La historia comienza con los orígenes mismos de la compañía. José Entrecanales Ibarra, fundador del imperio, no fue un empresario cualquiera: fue ministro de Obras Públicas entre 1938 y 1941, en plena posguerra, cuando el régimen de Franco distribuía contratos entre sus adeptos. Aquellos años sentaron las bases de un modus operandi que persiste hoy: la connivencia entre poder político y beneficio privado. Su nieto, José Manuel Entrecanales Domecq, actual presidente del grupo, ha perfeccionado el arte de navegar entre gobiernos de distintos signos, acumulando adjudicaciones millonarias mientras mantiene a raya cualquier atisbo de escrutinio real sobre sus prácticas.

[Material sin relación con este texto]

import Mathlib.Analysis.SpecialFunctions.Gaussian.GaussianIntegral
import Literature.NumberTheory.Transcendental.FischlerRivoalCorollary1
import Literature.NumberTheory.Transcendental.BinomialAntiEFunction
import HarnessLib

/-!
# Fischler–Rivoal's Corollary 1 — the PROVED parts of its printed proof (§5.2): summation of the binomial Э-function at `1/α`, real forms, unconditional Э-values, and what the corollary gives the Schanuel route

`Literature/NumberTheory/Transcendental/FischlerRivoalCorollary1Proofs.lean` — sibling proofs file
of `Literature/NumberTheory/Transcendental/FischlerRivoalCorollary1.lean` (the named fact
`FischlerRivoal2024_corollary1` = [FischlerRivoal2024, Corollary 1]: Conjecture 2 ⟹
`∫₀^∞ (t+α)^s e^{−t} dt ∉ ℚ̄` for `α ∈ ℚ̄`, `α > 0`, `s ∈ ℚ ∖ ℤ_{≥0}`). No definition, no named
fact; everything here is a theorem.

The printed proof (§5.2, verified on the page): "The Э-function `𝔣(z) := ∑ s(s−1)⋯(s−n+1) zⁿ`
is solution of the inhomogeneous differential equation `z²𝔣′(z) + (1−sz)𝔣(z) − 1 = 0` … vector
of Э-functions `ᵗ(1, 𝔣(z))`. The coefficients of the matrix have only `0` as pole. Moreover,
`𝔣(z)` is a transcendental function because `s ∉ ℤ_{≥0}`. Hence, by Theorem 3, `𝔣₀(1/α) ∉ ℚ̄`
when `α ∈ ℚ̄`, `α > 0`, because `0` is not an anti-Stokes direction of `𝔣(z)`. It remains to
observe that this `1`-sommation is `∫₀^∞ (1+tz)^s e^{−t} dt`."  What is PROVED here:

* §1 `isBorelLaplaceSum_binomial_all` / `isAntiESum_binomial_all` — "`0` is not anti-Stokes" and
  "this `1`-summation is `∫₀^∞ (1 + t/x)^s e^{−t} dt`" for EVERY `s ∈ ℂ` and `x > 0` (the tree's
  `isBorelLaplaceSum_binomial` had `Re s ≤ 0`; for `Re s > 0` the Laplace integrand
  `e^{−xr}(1+r)^{Re s}` is dominated by `2^σ(e^{−xr} + r^σ e^{−xr})`).
* §2 `IsBorelLaplaceSum.rescale_one`, `isAntiESum_chooseSeq_inv_one` — the evaluation at `1/α`
  moved to the point `1` of Conjecture 2: `𝔣(z/α) = ∑ n! C(s,n)α^{−n} zⁿ` (coefficients
  `chooseSeq s α⁻¹`, a strict `E`-sequence by `BinomialAntiEFunction.lean`) has `1`-sum
  `∫₀^∞ e^{−t}(1+t/α)^s dt` at `z = 1` [FischlerRivoal2018, §4.3: "`𝔣̃(x) = 𝔣(ξx)` …
  `𝔣̃₀(1) = 𝔣_θ(ξ)`"].
* §3 `integral_one_add_div_cpow_mem_antiEValues` — UNCONDITIONALLY `∫₀^∞ e^{−t}(1+t/α)^s dt ∈ 𝐃`
  for all `s ∈ ℚ` and real algebraic `α > 0`.
* §4 real forms: `∫₀^∞ (t+α)^s e^{−t} dt = α^s ∫₀^∞ e^{−t}(1+t/α)^s dt`; the complex Laplace
  integral is the real one; `J = ∫₀^∞ e^{−x}/√(1+x) dx` (`α = 1`, `s = −1/2`) and Gompertz's
  `δ = ∫₀^∞ e^{−x}/(1+x) dx` (`s = −1`) as instances; `J ∈ 𝐃` and `δ ∈ 𝐃` as real numbers
  (`ofReal_integral_exp_neg_div_sqrt_mem_antiEValues` — the Э-membership the route
  `Summits/Schanuel/Schanuel/Theses/GaussianStokesSector.lean` asks of the Literature side —,
  `ofReal_gompertz_mem_antiEValues`).
* §5 the conditional plumbing for the dependents: from the fact and its antecedent,
  `Transcendental ℚ J` (literally the route's `AntiEValueTranscendental`) and
  `Transcendental ℚ δ` — the two hypotheses stay EXPLICIT (nothing is discharged here).

NOT here (the named-fact debt itself): Theorem 3 of the source for the system `ᵗ(1, 𝔣)`, i.e.
Beukers' method for Э-functions [FischlerRivoal2024, §5.1, Proposition 4], whose engine is
André's structure theorem for `E`-operators (non-trivial singularities only at `0`, `∞`; duality
with Э-series at infinity) [Andre2000GevreyI] — not in the tree.

## References

* [FischlerRivoal2024] S. Fischler, T. Rivoal, J. Number Theory 261 (2024), §1 Corollary 1,
  §5.2 (proof), §5.1 (Proposition 4).
* [FischlerRivoal2018] S. Fischler, T. Rivoal, Amer. J. Math. 140 (2018), §4.3.
* [Andre2000GevreyI] Y. André, Ann. of Math. 151 (2000), 705–740.
-/

noncomputable section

El caso de Manuel Sánchez Corbí ilustra hasta qué punto los límites entre lo permisible y lo criminal se difuminan en este ecosistema. Condenado en 1998 por torturas cuando era jefe de la UCO -hechos probados en sentencia firme-, su posterior indulto en 2000 por el gobierno de José María Aznar le permitió no solo eludir la cárcel, sino reciclarse como director de seguridad internacional de Acciona. No es un detalle menor: estamos hablando de una persona cuya presencia en cualquier cargo vinculado a fuerzas del orden o seguridad sería ilegal en la mayoría de democracias europeas. Sin embargo, en España no solo ocupa un puesto estratégico en una de las mayores empresas del país, sino que su contratación envía un mensaje claro sobre los valores reales que priman en las altas esferas.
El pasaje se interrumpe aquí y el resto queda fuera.